But anyways, I was raised to be very thrifty, so I saw this book and it was like “a 12 dollar book, should I buy this book? I don’t know.” So, I did a whole bunch of research, I was looking it up and I actually found that the author was on a podcast. I didn’t listen to podcasts at all, but I was like, “I guess I’ll check this out”. It was probably 2015 or 2016. So I started listening to that. It was Gina Colvin interviewing him on A Thoughtful Faith, if anyone knows, but that one episode blew my mind. I was like, “They’re talking about like a true church and I’m not experiencing that in my life.” It felt very different. What they were describing as the church was the “weep with those that weep” and “mourn with those that mourn” and caring for people and real communion with people, and it sounded fascinating and awesome. That kind of got me started listening to podcasts, and as I was studying the history, I was also then listening to podcasts, which all just snowballed.

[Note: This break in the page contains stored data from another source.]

import Mathlib
import Literature.NumberTheory.LFunctions.Zhang2022.SkeletonPartTwo
import Literature.NumberTheory.LFunctions.Zhang2022.Section8ChangeOfVariables
import HarnessLib

/-!
# Zhang (2022) §8, typed statements (d): the main-term constants of `Ξ₁₁` —
# `𝔣_{jμ}(Pᶻ) = 𝔣𝔣_{jμ}(z) + O(𝓛⁻⁸)`, (8.13)–(8.18), the four `x = Pᶻ` substitutions,
# "Inserting these into (8.13)", (8.19)–(8.22), `Θ₁(𝐚₁₁,𝐚₂₁)`, (8.23), `𝔠₁`, the printed
# numerical values of `c₁₁, c₂₂, c₁₂`, and (8.24)

Topic `Literature/NumberTheory/LFunctions/Zhang2022` (Landau–Siegel audit tree; verdict-neutral).
D-0069 campaign, layer L2, slice **L2-t9** (`plan/L2/ASSIGNMENTS.md` v1 §B row 9): Y. Zhang,
*Discrete mean estimates and the Landau–Siegel zero*, arXiv:2211.02515v1 (2022)
[Zhang2022LandauSiegel], §8 "Evaluation of `Ξ₁₁`", closing part: tex L2479–L2584 of the arXiv
source `lsz3__2_.tex`, PDF pp. 48–50. **An unrefereed manuscript under adjudication: every
`def … : Prop` below is a CLAIM OF THE MANUSCRIPT (or the manuscript's own DEFINITION, recorded as an
identity about the tree's already-banked transcription), STATED NOT ASSERTED.** Statement-only;
typed ≠ discharged. The handful of `theorem`s are definitional unfoldings (`rfl`/`ring`) recording
that the banked objects of `Section8Defs` ARE the printed displays, read again on the page.

This slice is the stretch of §8 between (8.12) and (8.24): the passage from the `x`-integrals of
(8.12) to the `z`-integrals `b₁₁, b₂₂, b₂₁, b₁₂` and the constant `𝔠₁` of (8.23), ending with the
printed numerical values and the printed inequality (8.24). Every step is typed OVER THE SKELETON'S
OBJECTS — the true shifts `β_j = β_j(c′)` of (2.13) (`Skeleton.betaJ`), `β₆, β₇` (`Skeleton.betaMu`),
`𝔣_{jμ}`, `𝔤_{jμ}` (`Skeleton.frakfW`, `Skeleton.frakgW`), `P, P₁, P₂, T, α, 𝓛`
(`Skeleton.bigP/P1/P2/bigT/alpha/ell`), `S_j` (`Skeleton.Sj`), `Θ₁` (`Skeleton.Theta1`), `𝐚₁₁, 𝐚₂₁`
(`Skeleton.a11/a21`), `𝔞` (`Skeleton.frakA`), `𝔓` (`frakP`) — so that each claim carries the
manuscript's `D`-dependence and its `O(𝓛⁻⁸)` / `o(α)` / `o(1)` / `o(𝔓)` error exactly as printed,
with the conventions of `skel/INTERFACE.md` §3 (`Skeleton.ForAllLarge`, `Skeleton.AssumptionA`).
The printed closed forms `𝔣𝔣_{jμ}, 𝔤𝔥_{jμ}` ((8.13)–(8.18)), `b₁₁, b₂₂, b₂₁, b₁₂` ((8.19)–(8.22)),
`c₁₁, c₂₂, c₁₂, c₂₁`, `ι₂` ((2.26)), `𝔠₁` ((8.23)) and the inequality (8.24) (`Ineq824`) are BANKED
in `Section8Defs` (namespace `…Zhang2022`; referee stamp `DEFINITION FROZEN Section8Defs.lean
d7ac564585216fac`, 2026-08-25) and are CITED here, never re-declared; the MAIN-ORDER versions of
the steps below are kernel theorems of `Section8MainTerms` (`frakf_main_*`, `frakg_main_*`),
`Section8ChangeOfVariables` (`display818_diag`, `display818_cross₁`, `display818_cross₂`,
`S812_eq_zform`, `weighted_sum_S811_main`, `Theta1Coeff`, `frakc1_eq_coeff_add_conj`) and
`Section8Certificate` (`c11_re_bounds`, `c22_re_bounds`, `c12_re_bounds`, `c12_im_bounds`,
`frakc1_re_bounds`, `not_ineq824`, `ineq824_of_printed_constants`) — each docstring below says
which.

| DAG node | locator | decl(s) here | content (as printed) | banked / tree status |
|---|---|---|---|---|
| `Z22:§8.u049` | p.48, tex L2480 | `Step8u049 c′` | `𝔣_{j6}(Pᶻ) = 𝔣𝔣_{j6}(z) + O(𝓛⁻⁸)`, `𝔤_{j6}(Pᶻ) = 𝔤𝔥_{j6}(z) + O(𝓛⁻⁸)` (`0 ≤ z ≤ 1`) | main order `frakf_main_j6`, `frakg_main_j6` |
| `Z22:§8.u050` | p.49, tex L2483 | `Step8u050 c′` | same with `μ = 7` | `frakf_main_j7`, `frakg_main_j7` |
| `Z22:(8.13)`–`Z22:(8.18)` | p.49, tex L2487–L2504 | `Eq813` … `Eq818` (+ `_holds`) | the twelve closed forms `𝔣𝔣_{jμ}, 𝔤𝔥_{jμ}` | `ff16 … gh37` (`Section8Defs`) |
| `Z22:§8.u051`–`Z22:§8.u054` | p.49, tex L2506–L2521 | `Step8u051 c′` … `Step8u054 c′` | the four "Substituting `x = Pᶻ`" displays, `+ o(α)` | main order `display818_diag/cross₁/cross₂` |
| `Z22:§8.u055` | p.49, tex L2523 | `Step8u055 c′` | `(2α)⁻¹S₁ + 2α⁻¹S₂ + (3/2)α⁻¹S₃ = 𝔞(b₁₁ + ι₂b₂₁ + ῑ₂b₁₂ + |ι₂|²b₂₂) + o(1)` | main order `weighted_sum_S811_main` |
| `Z22:(8.19)`–`Z22:(8.22)` | pp.49–50, tex L2528–L2544 | `Eq819` … `Eq822` (+ `_holds`) | the four integrals `b₁₁, b₂₂, b₂₁, b₁₂` | `b11, b22, b21, b12` (`Section8Defs`) |
| `Z22:§8.u056` | p.50, tex L2546 | `Step8u056 c′`, `DedStep8u056 c′` | `Θ₁(𝐚₁₁,𝐚₂₁) = (b₁₁ + ι₂b₂₁ + ῑ₂b₁₂ + |ι₂|²b₂₂)𝔞𝔓 + o(𝔓)` ("by Proposition 7.1") | `Theta1Coeff`; refines `Skeleton.Ded823` |
| `Z22:(8.23)` | p.50, tex L2550 | (banked) `Skeleton.Eval823 c′`; `DedEval823 c′` (+ `_holds`) | `Ξ₁₁ = 𝔠₁𝔞𝔓 + o(𝔓)` ("by (8.7)") | `Skeleton.Eval823/Ded823/eval823_of`, `frakc1_eq_coeff_add_conj` |
| `Z22:§8.u057`–`Z22:§8.u061` | p.50, tex L2554–L2568 | `Step8u057` … `Step8u061` (+ `_holds`) | `𝔠₁ = c₁₁ + ι₂c₂₁ + ῑ₂c₁₂ + |ι₂|²c₂₂`, `c₁₁ = b₁₁ + b̄₁₁`, `c₂₂ = b₂₂ + b̄₂₂`, `c₁₂ = b₁₂ + b̄₂₁`, `c₂₁ = c̄₁₂` | `frakc1, c11, c22, c12, c21` (`Section8Defs`) |
| `Z22:§8.u062`–`Z22:§8.u064` | p.50, tex L2572–L2580 | `Step8u062_num`, `Step8u063_num`, `Step8u064_num` | "`c₁₁ = 3.61226 + ε/2`", "`c₂₂ = 1.32215 + ε/2`", "`c₁₂ = −0.45757 − 0.18179i + ε/√2`" (`|ε| < 10⁻⁵`) | num lane; tree: `c11_re_bounds`, `c22_re_bounds` (consistent), `c12_re_bounds`, `c12_im_bounds` (inconsistent) |
| `Z22:(8.24)` | p.50, tex L2582 | (banked) `Ineq824` — nothing new declared | "It follows that `𝔠₁ < 6.9955`" | REFUTED in tree: `not_ineq824` (`𝔠₁ = 7.0501…`); digit arithmetic `ineq824_of_printed_constants` |

Conventions (skel/INTERFACE.md §3, binding): "`X = M + O(𝓛⁻⁸)`" ↦ `∃ C, ForAllLarge (‖X − M‖ ≤ C·𝓛⁻⁸)`;
"`X = M + o(α)`" ↦ `∀ ε > 0, ForAllLarge (‖X − M‖ ≤ ε·α)`; "`+ o(1)`" ↦ `≤ ε`; "`+ o(𝔓)`" ↦ `≤ ε·𝔓`;
Assumption (A) as an antecedent wherever `χ`-dependent objects (`S_j`, `Θ₁`, `𝔞`) enter (§5: "we
henceforth assume that (A) holds"); `j` ranges over `{1, 2, 3}` ("We continue to assume `1 ≤ j ≤ 3`");
`|ι₂|²` is `Complex.normSq ι₂` (as in the banked `frakc1`); the manuscript's rounding `ε` ("a complex
number satisfying `|ε| < 10⁻⁵`, not necessarily the same in each occurrence", p. 50) is an
existentially quantified `e : ℂ` per display. The printed profiles are dispatched by
`ffP j μ`, `ghP j μ` (`(j, μ) ↦ 𝔣𝔣_{jμ}, 𝔤𝔥_{jμ}`, `j` read modulo `3` and `μ ≠ 7 ↦ 6`, the index
conventions of `Skeleton.betaJ`, `Skeleton.betaMu`).

AMBIGUITIES flagged (typed by the most literal reading; see the docstrings): (i) p. 49 "Inserting
these into (8.13)" — the four substitution displays are inserted into **(8.12)** (tex L2472–L2478),
(8.13) being a definition; the typed claim `Step8u055` does not depend on the label. (ii) The fourth
substitution display prints "`𝔤_{j7}(x))`" with a stray parenthesis (tex L2518). (iii) The error terms
of the four displayed applications of Lemmas 8.2/8.4 on p. 47 (`O(𝓛⁻¹⁵)` vs the lemmas' `O(𝓛⁻⁶)`) are
slice L2-t8's, not restated here.

WHAT THIS FILE IS NOT: a proof or refutation of anything beyond definitional unfoldings; in
particular it does not assert (8.23), the numerical values, or (8.24) (whose refutation
`not_ineq824` is the tree's, cited not re-derived), and it makes no claim about the manuscript's
Theorems 1–2 or about Landau–Siegel zeros. Interfaces consumed: `Skeleton.*` (SkeletonSetting,
SkeletonObjects, SkeletonMeanValue, SkeletonPartTwo), `Section8Defs`, `Section8ChangeOfVariables`;
interfaces provided: the `Step8u0NN`/`Eq8NN` claims for the dischargers of `Skeleton.Ded823`, in the
chain `(8.12) [L2-t8] + Step8u049–Step8u054 ⇒ Step8u055 ⇒ (Prop. 7.1) Step8u056 ⇒ ((8.7)) (8.23)`.

## References

* Y. Zhang, *Discrete mean estimates and the Landau–Siegel zero*, arXiv:2211.02515v1 (2022), §8
  pp. 48–50, displays (8.12)–(8.24); §2 (2.13), (2.21), (2.22), (2.26), (2.31); §7 Prop. 7.1.
  [cite: Zhang2022LandauSiegel, §8 pp. 48–50]
-/

noncomputable section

Eventually, it just got to the point. My wife had kind of come to her own conclusion, before me. She had decided that (she didn’t technically leave the church) she was more physically in mentally out. So we kept going like that for a bit, and then my shelf just kind of busted when… I don’t know if you want to talk about specific reasons why…
Steven: Before we do that, hey, I want to get Rebecca into this conversation. Usually, you’re in with it pretty quickly so I want to get you involved because obviously, you’ve had similar experiences maybe just kind of riff on what you’ve been hearing so far, and maybe see any questions you might have for them, yeah?
Rebecca: Well, first of all, I admire both of you for maintaining spirituality on the other side. A lot of us don’t, and I feel I’m kind of in that boat. I was raised by scientists, if you’ve ever read Sense and Sensibility by Jane Austen, I am sensibility and not sense at all. So for me, I never had spiritual experiences. I never felt that way. I was just in because that’s what you did. I often wonder now, being on the other side of it, had I had experiences with different elements of spirituality if I would be more attuned to that. So I’m always very in awe, and maybe in a sense jealous a little bit, of people that even though they have changed their faith, transitioned their faith, they’re able to maintain something that sort of fortifies them on the other side of it in that way. Some people have a knee-jerk reaction, they’re like I want nothing to do with it, but then they sort of crave it. But you, both of you, seem like you’ve been able to maintain something that gives you solace, you know, that fortifies you. So for me, that’s wonderful to hear about that part of your journey. I think that’s amazing.
One of my questions for you would be, I guess now I’m curious about Garrett. Were these things going on at the same time, with brothers? I mean, I have my sister, just one sister, and I don’t even think she knows that I’m out. I keep everything back. I keep my cards close, right, which is funny because here I am on a podcast. But honestly, if…
Steve: On every other podcast by the way!
Rebecca: This is a world that if you’re not looking for it, like Evan said, just stumbling upon Thomas McConkie, and stumbling upon Gina. Once you enter it through one little avenue then it’s everywhere and you understand but until you do it’s not so I’m curious about how his brothers did you share anything was it happening at the same time what was that dynamic?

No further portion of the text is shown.